Maginnis, now ‘Baron Maginnis of Drumglass’, was the focus of international criticism when he said in June that gay relationships were “a rung on the ladder” towards bestiality. He also stated that homosexuals were ‘deviants’ and ‘paedophiles’.

Maginnis, who had supported the party leadership bid of former news anchorman Mike Nesbitt, was suspended by Nesbitt over his comments. He finally broke with the party after he referred to gay marriage as “unnatural and deviant behaviour”.

Announcing his resignation, the hardliner said it was a “mistake” to elect Nesbitt as party leader.

The UUP leader offered to restore the party whip just hours before the resignation in an effort to heal the rift with one of the party’s most senior and influential members. But he turned it down.

Mr Maginnis said: “If ever there was a hollow gesture in the 11th hour, that was it.”

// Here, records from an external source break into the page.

import Mathlib
import Literature.Analysis.ODE.StepChain
import Literature.Analysis.ODE.HighOrderEnclosureIntervalTest
import Literature.Analysis.ODE.SmoothFieldTaylorCoefficients
import Literature.Analysis.ODE.SmoothFieldIntervalTest
import Literature.Analysis.ODE.HighOrderEnclosureOpenDomain
import HarnessLib

/-!
# A chain of high-order enclosure steps for a field defined on an open domain

`Literature.Analysis.ODE.solution_mem_of_highOrderChain` (`StepChain.lean`; Nedialkov–Jackson–
Pryce 2001 §3 chained step after step, Moore 1979 §8.1 (8.13) "continue the solution") proves
that the transcript of a validated Taylor integrator — per step `j` an a-priori box `S j`, the HOE
inclusion and the landing inclusion into the next admissible set `W (j+1)` — encloses EVERY
solution issued from `W 0` over the whole grid, under the growth hypothesis `hloc` (the field is
Lipschitz on all bounded sets).  With the uniqueness-along-one-solution argument of
`HighOrderEnclosureOpenDomain.lean` (Teschl 2012 §2.6) the growth hypothesis is replaced by a
Lipschitz condition near the a-priori boxes only, so that fields smooth on an open domain `Ω`
containing the boxes (quotients, logarithms, roots, powers — Moore 1979 §3.4 (3.19)) are covered:

* `solution_mem_of_highOrderChain_local` — `solution_mem_of_highOrderChain` with `hloc` replaced
  by "`f` is Lipschitz near every point of every `S j`";
* `highOrderChain_smoothOn_local` — for `f ∈ C^∞(Ω; ℝ^ι)` and compact convex `S j ⊆ Ω`, with the
  Taylor coefficient maps `Φ_i = smoothTaylorMap hf i` of `SmoothFieldTaylorCoefficients.lean`:
  existence on `[0, τ N]` from every `y₀ ∈ W 0` and the enclosure of every solution, all analytic
  and growth hypotheses discharged;
* `highOrderChain_boxes_smoothOn_local` — the same from BOX DATA only: per step a step interval
  `T j ⊇ [0, h_j]`, boxes `W j`, `S j ⊆ Ω`, `V j`, `E j i` with `E j i ⊇ Φ_i(W j)` (`i < K`),
  `V j ⊇ Φ_K(S j)`, the HOE containment `∑_{i<K} (T j)^i · E j i + (T j)^K · V j ⊆ S j` and the
  landing containment `∑_{i<K} [h_j, h_j]^i · E j i + [h_j, h_j]^K · V j ⊆ W (j+1)`
  (Moore 1979 §8.1 (8.10) at `t = t_{j+1}`; Nedialkov–Jackson–Corliss 1999 §5 Algorithm I):
  every solution from `W 0` passes through `W j` at `τ j` and lies in `S j` and in the interval
  Taylor polynomial over `[τ j, τ (j+1)]`.
-/

noncomputable section

open Set Metric Filter Topology NonemptyInterval TopologicalSpace

open scoped NNReal ContDiff

namespace Literature.Analysis.ODE

/-! ### The abstract chain with a local Lipschitz hypothesis -/

section HighOrder

variable {ι : Type*} [Fintype ι]

/-- **A chain of high-order enclosure steps encloses EVERY solution — local form.**  Under the
hypotheses of `exists_solution_of_highOrderChain` (Taylor coefficient maps `Φ i` on the open
`Ω`, per step the a-priori box `S j ⊆ Ω`, the HOE inclusion and the landing inclusion), if `f`
is Lipschitz on some neighbourhood of every point of every `S j`, then every solution `y` of
`y' = f(y)` on `[0, τ N]` with `y 0 ∈ W 0` satisfies `y (τ j) ∈ W j` (`j ≤ N`) and, on
`[τ j, τ (j+1)]`, `y t ∈ S j` and `y t = ∑_{i<K} (t-τ j)^i • Φ i (y (τ j)) + (t-τ j)^K • v_t`,
`v_t ∈ [c j, d j]` — `solution_mem_of_highOrderChain` with its growth hypothesis `hloc`
replaced by the local one (uniqueness along the enclosed solution, Teschl 2012 §2.6).
[cite: NedialkovJacksonPryce2001, §3 (HOE existence test)] [cite: Moore1979, §8.1 eq. (8.13)]
[cite: Teschl2012, §2.6 (uniqueness on the common interval, before Theorem 2.13)] -/
theorem solution_mem_of_highOrderChain_local {f : (ι → ℝ) → ι → ℝ}
    {Φ : ℕ → (ι → ℝ) → ι → ℝ} {Φ' : ℕ → (ι → ℝ) → ((ι → ℝ) →L[ℝ] (ι → ℝ))} {Ω : Set (ι → ℝ)}
    {K : ℕ} (hK : 0 < K) {τ : ℕ → ℝ} {W S : ℕ → Set (ι → ℝ)} {L : ℕ → ℝ≥0} {B : ℕ → ℝ}
    {c d : ℕ → ι → ℝ} (N : ℕ) (hτ0 : τ 0 = 0) (hτ : ∀ j < N, τ j ≤ τ (j + 1))
    (hΦ0 : ∀ x, Φ 0 x = x) (hder : ∀ i < K, ∀ x ∈ Ω, HasFDerivAt (Φ i) (Φ' i x) x)
    (hrec : ∀ i < K, ∀ x ∈ Ω, Φ' i x (f x) = ((i : ℝ) + 1) • Φ (i + 1) x)
    (hSΩ : ∀ j < N, S j ⊆ Ω) (hbd : ∀ j < N, ∀ i < K, ∀ x ∈ S j, ‖Φ' i x‖ ≤ B j)
    (hlipK : ∀ j < N, LipschitzOnWith (L j) (Φ K) (S j)) (hcd : ∀ j < N, c j ≤ d j)
    (hKS : ∀ j < N, MapsTo (Φ K) (S j) (Icc (c j) (d j)))
    (hincl : ∀ j < N, ∀ x ∈ W j, ∀ s ∈ Icc 0 (τ (j + 1) - τ j), ∀ v ∈ Icc (c j) (d j),
      (∑ i ∈ Finset.range K, s ^ i • Φ i x) + s ^ K • v ∈ S j)
    (hnext : ∀ j < N, ∀ x ∈ W j, ∀ v ∈ Icc (c j) (d j),
      (∑ i ∈ Finset.range K, (τ (j + 1) - τ j) ^ i • Φ i x) + (τ (j + 1) - τ j) ^ K • v ∈ W (j + 1))
    (hfl : ∀ j < N, ∀ x ∈ S j, ∃ K' : ℝ≥0, ∃ U ∈ 𝓝 x, LipschitzOnWith K' f U)
    {y : ℝ → ι → ℝ} (hy0 : y 0 ∈ W 0)
    (hy : ∀ t ∈ Icc 0 (τ N), HasDerivWithinAt y (f (y t)) (Icc 0 (τ N)) t) :
    (∀ j ≤ N, y (τ j) ∈ W j) ∧
      ∀ j < N, ∀ t ∈ Icc (τ j) (τ (j + 1)), y t ∈ S j ∧ ∃ v ∈ Icc (c j) (d j),
        y t = (∑ i ∈ Finset.range K, (t - τ j) ^ i • Φ i (y (τ j))) + (t - τ j) ^ K • v := by
  refine solution_mem_of_stepChain (W := W)
    (Q := fun j s x w => w ∈ S j ∧ ∃ v ∈ Icc (c j) (d j),
      w = (∑ i ∈ Finset.range K, s ^ i • Φ i x) + s ^ K • v) N hτ0 hτ
    (fun j hj x hx z hz0 hz s hs => ?_) (fun j hj x hx w hw => ?_) hy0 hy
  · exact solution_mem_of_highOrderEnclosure_local hK (hSΩ j hj) hΦ0 hder hrec (hbd j hj)
      (hlipK j hj) (hcd j hj) (hKS j hj) (sub_nonneg.2 (hτ j hj)) (hincl j hj x hx) (hfl j hj)
      hz0 hz hs
  · obtain ⟨-, v, hv, rfl⟩ := hw
    exact hnext j hj x hx v hv

end HighOrder

/-! ### Smooth fields on an open domain -/

section Smooth

variable {ι : Type*} [Fintype ι] {Ω : Opens (ι → ℝ)} {f : (ι → ℝ) → ι → ℝ}

/-- **A chain of high-order enclosure steps for a field smooth on an open domain.**  Let
`f ∈ C^∞(Ω; ℝ^ι)`, `K ≥ 1`, a grid `0 = τ 0 ≤ … ≤ τ N`, and per step `j < N` an admissible set
`W j`, a compact convex a-priori box `S j ⊆ Ω` with `Φ_K(S j) ⊆ [c j, d j]`
(`Φ_i = smoothTaylorMap hf i`), the HOE inclusion
`∑_{i<K} s^i Φ_i(x) + s^K [c j, d j] ⊆ S j` (`x ∈ W j`, `s ∈ [0, h_j]`, `h_j = τ (j+1) - τ j`) and
the landing inclusion `∑_{i<K} h_j^i Φ_i(x) + h_j^K [c j, d j] ⊆ W (j+1)`.  Then from every
`y₀ ∈ W 0` a solution of `y' = f(y)` exists on `[0, τ N]`, and EVERY solution `y` from `y₀`
satisfies `y (τ j) ∈ W j` (`j ≤ N`) and, on `[τ j, τ (j+1)]`, `y t ∈ S j` and
`y t = ∑_{i<K} (t-τ j)^i Φ_i(y (τ j)) + (t-τ j)^K v_t`, `v_t ∈ [c j, d j]` — every analytic
hypothesis of `exists_solution_of_highOrderChain` / `solution_mem_of_highOrderChain_local`
discharged by `SmoothFieldTaylorCoefficients.lean`, the local Lipschitz condition by smoothness.
[cite: NedialkovJacksonPryce2001, §3 (HOE existence test)] [cite: Moore1979, §8.1 eq. (8.13)]
[cite: NedialkovJacksonCorliss1999, §5 Algorithm I]
[cite: Teschl2012, §2.6 (uniqueness on the common interval, before Theorem 2.13)] -/
theorem highOrderChain_smoothOn_local (hf : ContDiffOn ℝ ∞ f (Ω : Set (ι → ℝ))) {K : ℕ}
    (hK : 0 < K) {τ : ℕ → ℝ} {W S : ℕ → Set (ι → ℝ)} {c d : ℕ → ι → ℝ} (N : ℕ)
    (hτ0 : τ 0 = 0) (hτ : ∀ j < N, τ j ≤ τ (j + 1)) (hSΩ : ∀ j < N, S j ⊆ Ω)
    (hS : ∀ j < N, IsCompact (S j)) (hSc : ∀ j < N, Convex ℝ (S j)) (hcd : ∀ j < N, c j ≤ d j)
    (hKS : ∀ j < N, MapsTo (smoothTaylorMap hf K) (S j) (Icc (c j) (d j)))
    (hincl : ∀ j < N, ∀ x ∈ W j, ∀ s ∈ Icc 0 (τ (j + 1) - τ j), ∀ v ∈ Icc (c j) (d j),
      (∑ i ∈ Finset.range K, s ^ i • smoothTaylorMap hf i x) + s ^ K • v ∈ S j)
    (hnext : ∀ j < N, ∀ x ∈ W j, ∀ v ∈ Icc (c j) (d j),
      (∑ i ∈ Finset.range K, (τ (j + 1) - τ j) ^ i • smoothTaylorMap hf i x)
        + (τ (j + 1) - τ j) ^ K • v ∈ W (j + 1))
    {y₀ : ι → ℝ} (hy₀ : y₀ ∈ W 0) :
    (∃ y : ℝ → ι → ℝ, y 0 = y₀ ∧
        ∀ t ∈ Icc 0 (τ N), HasDerivWithinAt y (f (y t)) (Icc 0 (τ N)) t) ∧
      ∀ y : ℝ → ι → ℝ, y 0 = y₀ →
        (∀ t ∈ Icc 0 (τ N), HasDerivWithinAt y (f (y t)) (Icc 0 (τ N)) t) →
          (∀ j ≤ N, y (τ j) ∈ W j) ∧
            ∀ j < N, ∀ t ∈ Icc (τ j) (τ (j + 1)), y t ∈ S j ∧ ∃ v ∈ Icc (c j) (d j),
              y t = (∑ i ∈ Finset.range K, (t - τ j) ^ i • smoothTaylorMap hf i (y (τ j)))
                + (t - τ j) ^ K • v := by
  have hB : ∀ j, ∃ B : ℝ, j < N → ∀ i < K, ∀ x ∈ S j, ‖smoothTaylorFDeriv hf i x‖ ≤ B := by
    intro j
    by_cases hj : j < N
    · obtain ⟨B, hB⟩ := exists_bound_smoothTaylorFDeriv hf K (hS j hj) (hSΩ j hj)
      exact ⟨B, fun _ => hB⟩
    · exact ⟨0, fun h => absurd h hj⟩
  choose B hB using hB
  have hL : ∀ j, ∃ L : ℝ≥0, j < N → LipschitzOnWith L (smoothTaylorMap hf K) (S j) := by
    intro j
    by_cases hj : j < N
    · obtain ⟨L, hL⟩ := exists_lipschitzOnWith_smoothTaylorMap hf K (hS j hj) (hSc j hj) (hSΩ j hj)
      exact ⟨L, fun _ => hL⟩
    · exact ⟨0, fun h => absurd h hj⟩
  choose L hL using hL
  refine ⟨?_, fun y hy0 hy => solution_mem_of_highOrderChain_local hK N hτ0 hτ
    (smoothTaylorMap_zero hf) (fun i _ x hx => hasFDerivAt_smoothTaylorMap hf i hx)
    (fun i _ x hx => smoothTaylorFDeriv_apply_field hf i hx) hSΩ (fun j hj => hB j hj)
    (fun j hj => hL j hj) hcd hKS hincl hnext
    (fun j hj x hx => exists_lipschitzOnWith_nhds_of_contDiffOn Ω.isOpen hf (hSΩ j hj hx))
    (hy0.symm ▸ hy₀) hy⟩
  obtain ⟨y, hy0, hy, -, -⟩ := exists_solution_of_highOrderChain hK N hτ0 hτ
    (smoothTaylorMap_zero hf) (fun i _ x hx => hasFDerivAt_smoothTaylorMap hf i hx)
    (fun i _ x hx => smoothTaylorFDeriv_apply_field hf i hx) hSΩ (fun j hj => hB j hj)
    (fun j hj => hL j hj) hcd hKS hincl hnext hy₀
  exact ⟨y, hy0, hy⟩

/-- **A chain of high-order enclosure steps from box data, field smooth on an open domain**
(the transcript of an interval Taylor-series integrator, Moore 1979 §8.1; Nedialkov–Jackson–
Corliss 1999 §5 Algorithm I; validated step by step by the HOE test of Nedialkov–Jackson–Pryce
2001 §3).  Let `f ∈ C^∞(Ω; ℝ^ι)`, `K ≥ 1`, a grid `0 = τ 0 ≤ … ≤ τ N`, and per step `j < N`: a
step interval `T j ⊇ [0, h_j]` (`h_j = τ (j+1) - τ j`), boxes `W j`, `S j` with `boxSet (S j) ⊆ Ω`,
`V j`, `E j i`, sound enclosures `E j i ⊇ Φ_i(W j)` (`i < K`) and `V j ⊇ Φ_K(S j)`, the HOE
containment `∑_{i<K} (T j)^i · E j i + (T j)^K · V j ⊆ S j` and the landing containment
`∑_{i<K} [h_j, h_j]^i · E j i + [h_j, h_j]^K · V j ⊆ W (j+1)`.  Then from every `y₀ ∈ W 0` a
solution exists on `[0, τ N]`, and EVERY solution `y` from `y₀` satisfies `y (τ j) ∈ W j`
(`j ≤ N`) and, for `t ∈ [τ j, τ (j+1)]`, `y t ∈ S j` and
`y t ∈ ∑_{i<K} (T j)^i · E j i + (T j)^K · V j` (Moore's interval Taylor polynomial (8.10)).
[cite: Moore1979, §8.1 eqs. (8.10), (8.13)] [cite: NedialkovJacksonCorliss1999, §5 Algorithm I]
[cite: NedialkovJacksonPryce2001, §3 (HOE existence test)]
[cite: Teschl2012, §2.6 (uniqueness on the common interval, before Theorem 2.13)] -/
theorem highOrderChain_boxes_smoothOn_local (hf : ContDiffOn ℝ ∞ f (Ω : Set (ι → ℝ))) {K : ℕ}
    (hK : 0 < K) {τ : ℕ → ℝ} (N : ℕ) (hτ0 : τ 0 = 0) (hτ : ∀ j < N, τ j ≤ τ (j + 1))
    (T : ℕ → NonemptyInterval ℝ) (hT : ∀ j < N, ∀ t ∈ Icc 0 (τ (j + 1) - τ j), t ∈ T j)
    (W S V : ℕ → ι → NonemptyInterval ℝ) (E : ℕ → ℕ → ι → NonemptyInterval ℝ)
    (hSΩ : ∀ j < N, boxSet (S j) ⊆ Ω)
    (hE : ∀ j < N, ∀ i < K, MapsTo (smoothTaylorMap hf i) (boxSet (W j)) (boxSet (E j i)))
    (hV : ∀ j < N, MapsTo (smoothTaylorMap hf K) (boxSet (S j)) (boxSet (V j)))
    (htest : ∀ j < N, hoeBox (T j) (E j) (V j) K ≤ S j)
    (hland : ∀ j < N, hoeBox (NonemptyInterval.pure (τ (j + 1) - τ j)) (E j) (V j) K ≤ W (j + 1))
    {y₀ : ι → ℝ} (hy₀ : y₀ ∈ boxSet (W 0)) :
    (∃ y : ℝ → ι → ℝ, y 0 = y₀ ∧
        ∀ t ∈ Icc 0 (τ N), HasDerivWithinAt y (f (y t)) (Icc 0 (τ N)) t) ∧
      ∀ y : ℝ → ι → ℝ, y 0 = y₀ →
        (∀ t ∈ Icc 0 (τ N), HasDerivWithinAt y (f (y t)) (Icc 0 (τ N)) t) →
          (∀ j ≤ N, y (τ j) ∈ boxSet (W j)) ∧
            ∀ j < N, ∀ t ∈ Icc (τ j) (τ (j + 1)),
              y t ∈ boxSet (S j) ∧ y t ∈ boxSet (hoeBox (T j) (E j) (V j) K) := by
  have hmain := highOrderChain_smoothOn_local hf hK (W := fun j => boxSet (W j))
    (S := fun j => boxSet (S j)) (c := fun j => boxLo (V j)) (d := fun j => boxHi (V j)) N hτ0 hτ
    hSΩ (fun j _ => isCompact_boxSet (S j)) (fun j _ => convex_boxSet (S j))
    (fun j _ => boxLo_le_boxHi (V j)) hV
    (fun j hj => hincl_of_hoeBox (hT j hj) (hE j hj) (htest j hj))
    (fun j hj x hx v hv => boxSet_mono (hland j hj)
      (taylorSum_mem_hoeBox (mem_pure_self _) (fun i hi => hE j hj i hi hx) hv)) hy₀
  refine ⟨hmain.1, fun y hy0 hy => ?_⟩
  obtain ⟨hyW, hyS⟩ := hmain.2 y hy0 hy
  refine ⟨hyW, fun j hj t ht => ?_⟩
  obtain ⟨htS, v, hv, hyt⟩ := hyS j hj t ht
  refine ⟨htS, ?_⟩
  rw [hyt]
  exact taylorSum_mem_hoeBox (hT j hj (t - τ j) ⟨sub_nonneg.2 ht.1, sub_le_sub_right ht.2 _⟩)
    (fun i hi => hE j hj i hi (hyW j hj.le)) hv

end Smooth

end Literature.Analysis.ODE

Mr Nesbitt said: “This is not the outcome I have been seeking -- quite the opposite, in fact. On behalf of the party and the unionist people more widely, we owe a debt of gratitude to Ken Maginnis.”

Mr Maginnis was an MP from 1983 to 2001. He served in the murderous B-Specials and was later a major in the British Army’s equally controversial UDR.

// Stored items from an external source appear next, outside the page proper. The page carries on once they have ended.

/-- item stmt-Langlands-3290 · crux · rank 2 · closed · moot by None · by planner
why it might fail: It is automorphy lifting to EQUAL Hodge–Tate weights at p = ℓ = n: patching needs cohomology in l₀ > 0 degrees that Artin-type π on GL_ℓ (ℓ ≥ 3) does not have (not even coherent: not a limit of discrete series), σ|D_ℓ is not trianguline, and weight −ρ has no classicality theorem on U(ℓ).
sources: CalegariGeraghty2017, BarnetlambEtAl2014, Thorne2017TwoAdic, Allen2019, HellmannMargerinSchraen2022, Pan2022
[crux] ARTIN-WEIGHT AUTOMORPHY LIFTING FOR THE STEINBERG FAMILY (card S2+S3): for ℓ ≥ 5, ρ̄
surjective odd, σ with the Steinberg character of ρ̄ — IF σ is congruent modulo a prime 𝔩 | ℓ of ℤ̄
⊂ ℂ to a weight-zero (cohomological, trivial coefficients) cuspidal Π on GL_ℓ(𝔸_ℚ), i.e. Hecke
polynomial of Π_p ≡ charpoly σ(Frob_p) mod 𝔩 for almost all p, THEN σ is automorphic (a.e.
Satake–Frobenius matching with a cuspidal π on GL_ℓ/ℚ). The hypothesis is a theorem on paper
(ResidualRegularLift); the content is lifting from HT weights (0,1,…,ℓ−1) to (0,…,0) at p = ℓ = n.
[difficulty: open-problem] -/
@[route_item "route-Langlands-SteinbergArtin"]
def ArtinWeightLifting : Prop :=
  ∀ (ℓ : ℕ) [Fact ℓ.Prime], 5 ≤ ℓ → ∀ (ρ : Literature.NumberTheory.GaloisRepresentations.FramedGaloisRep ℚ (ZMod ℓ) 2) (σ : Literature.NumberTheory.GaloisRepresentations.FramedGaloisRep ℚ ℂ ℓ), Function.Surjective ρ → ρ.IsOdd → (∀ g, ((σ g : Matrix (Fin ℓ) (Fin ℓ) ℂ)).trace = ((Nat.card {w : Fin 2 → ZMod ℓ // w ≠ 0 ∧ ∃ a : ZMod ℓ, ((ρ g : Matrix (Fin 2) (Fin 2) (ZMod ℓ))).mulVec w = a • w} : ℂ)) / ((ℓ : ℂ) - 1) - 1) → (∃ (hcpt' : Literature.NumberTheory.Automorphic.isCompact_glFiniteIntegralLevel ℓ ℚ) (piR : Literature.NumberTheory.Automorphic.CuspidalAutomorphicRepData ℓ ℚ hcpt'), piR.1.HasWeightZero ∧ ∃ 𝔩 : Ideal ↥(integralClosure ℤ ℂ), 𝔩.IsMaximal ∧ ((ℓ : ℕ) : ↥(integralClosure ℤ ℂ)) ∈ 𝔩 ∧ ∀ᶠ v : IsDedekindDomain.HeightOneSpectrum (NumberField.RingOfIntegers ℚ) in Filter.cofinite, ∃ (P : Polynomial ↥(integralClosure ℤ ℂ)) (Q : Polynomial ℤ), piR.1.HasHeckePolynomialAt v (P.map (algebraMap ↥(integralClosure ℤ ℂ) ℂ)) ∧ σ.IsUnramifiedAt v ∧ σ.HasFrobCharpolyAt v (Q.map (Int.castRingHom ℂ)) ∧ P.map (Ideal.Quotient.mk 𝔩) = (Q.map (Int.castRingHom ↥(integralClosure ℤ ℂ))).map (Ideal.Quotient.mk 𝔩)) → ∃ (hcpt : Literature.NumberTheory.Automorphic.isCompact_glFiniteIntegralLevel ℓ ℚ) (π : Literature.NumberTheory.Automorphic.CuspidalAutomorphicRepData ℓ ℚ hcpt), ∀ᶠ v : IsDedekindDomain.HeightOneSpectrum (NumberField.RingOfIntegers ℚ) in Filter.cofinite, ∃ α : Multiset ℂ, π.1.HasSatakeParamAt v α ∧ σ.IsUnramifiedAt v ∧ σ.HasFrobCharpolyAt v (Literature.NumberTheory.Automorphic.satakePolynomial α)

-- item stmt-Langlands-3388 · crux · rank 3 · closed · moot by None · by planner — informal only, no Lean statement yet:
--   [crux] PRO-AUTOMORPHY AT WEIGHT −ρ / BIG R = 𝕋 AT p = n (card step (1) = S2; rank 3). Fix ℓ ≥ 5, ρ̄
--   : Γ_ℚ ↠ GL₂(𝔽_ℓ) odd with ρ̄|G_ℚℓ irreducible (niveau 2), M/ℚ imaginary quadratic with ℓ split, S ⊇
--   {ℓ, primes where ρ̄ ramifies}; r̄ := Sym^(ℓ−1)ρ̄ restricted to G_(M,S) (≅ σ̄ by SteinbergCongruence;
--   RACSDC-automorphic by ResidualRegularLift + quadratic base change; r̄(G_M(ζ_ℓ)) ⊇ PSL₂(𝔽_ℓ) acting
--   on L(ℓ−1), adequate by GuralnickHerzigTiep2017 Cor 9.4 / Thm 1.7). CLAIM: every irreducible
--   component of Spec R^pol_S(r̄) (polarized deformations, r^c ≅ r^∨ ε^(1−ℓ)) contains a point arising
--   from a RA

/-- item stmt-Langlands-3291 · crux · rank 4 · closed · moot by None · by planner
why it might fail: Removing 'ζ_H ≠ 0 on (0,1)' needs either real-zero-freeness of degree-12 Dedekind zetas uniformly (not implied by GRH alone) or a non-analytic identification of Calegari's weak transfer ϖ with ρ₅ on the density-zero exceptional set; both are open.
sources: Calegari2013ArtinS5, arXiv:1112.1152, Kim2002, KhareThorne2017, Booker2006
[crux] FIRST RUNG: the target at ℓ = 5 (PGL₂(𝔽₅) ≅ S₅; σ = Calegari's ρ₅): for every odd surjective
ρ̄ : Γ_ℚ → GL₂(𝔽₅), St∘ρ̄ is automorphic on GL₅/ℚ unconditionally. Calegari2013ArtinS5 Thm 1.2
(read, p.2) proves it when the S₅-closure is unramified at 5 with Frob₅ ∈ 2B AND ζ_H(s) ≠ 0 for s ∈
(0,1), H the degree-12 field (verified by Booker for one field); for ρ̄ = ρ̄_E,5 the closure
contains ℚ(√5) and is ramified at 5, so even his hypotheses are not met. [difficulty: L] -/
@[route_item "route-Langlands-SteinbergArtin"]
def RungFive : Prop :=
  ∀ (ℓ : ℕ) [Fact ℓ.Prime], ℓ = 5 → ∀ (ρ : Literature.NumberTheory.GaloisRepresentations.FramedGaloisRep ℚ (ZMod ℓ) 2) (σ : Literature.NumberTheory.GaloisRepresentations.FramedGaloisRep ℚ ℂ ℓ), Function.Surjective ρ → ρ.IsOdd → (∀ g, ((σ g : Matrix (Fin ℓ) (Fin ℓ) ℂ)).trace = ((Nat.card {w : Fin 2 → ZMod ℓ // w ≠ 0 ∧ ∃ a : ZMod ℓ, ((ρ g : Matrix (Fin 2) (Fin 2) (ZMod ℓ))).mulVec w = a • w} : ℂ)) / ((ℓ : ℂ) - 1) - 1) → ∃ (hcpt : Literature.NumberTheory.Automorphic.isCompact_glFiniteIntegralLevel ℓ ℚ) (π : Literature.NumberTheory.Automorphic.CuspidalAutomorphicRepData ℓ ℚ hcpt), ∀ᶠ v : IsDedekindDomain.HeightOneSpectrum (NumberField.RingOfIntegers ℚ) in Filter.cofinite, ∃ α : Multiset ℂ, π.1.HasSatakeParamAt v α ∧ σ.IsUnramifiedAt v ∧ σ.HasFrobCharpolyAt v (Literature.NumberTheory.Automorphic.satakePolynomial α)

A popular figure within the mainstream media, which presented him as a liberal among unionist hard liners, he is remembered by republicans for the gloating remarks he made in the aftermath of the killings of IRA Volunteers Brian Campbell and Colm McGirr.

After the two were shot dead by the British Army’s SAS in December 1983 near Coalisland, County Tyrone, Maginnis said: “Two swallows do not make a summer. One would be foolish to gloat on this particularly successful operation, because in the very nature of things, there are many more godfathers and leaders within the IRA organisation.

“Nonetheless one is grateful to the security forces for preemptive action which has obviously saved the lives of innocent people.’’

Ater eight IRA Volunteers were ambushed and killed at Loughgall on 8 May 1987, Maginnis said he was “encouraged” and called for selective internment.

The UUP ‘security’ spokesperson has also maintained that human rights lawyers Pat Finucane and Rosemary Nelson were IRA sympathisers.

Confirming his resignation this week he said: “I have agonised over the last three months. Currently there is no room for independent or logical thinking within the party and that does not suit me.”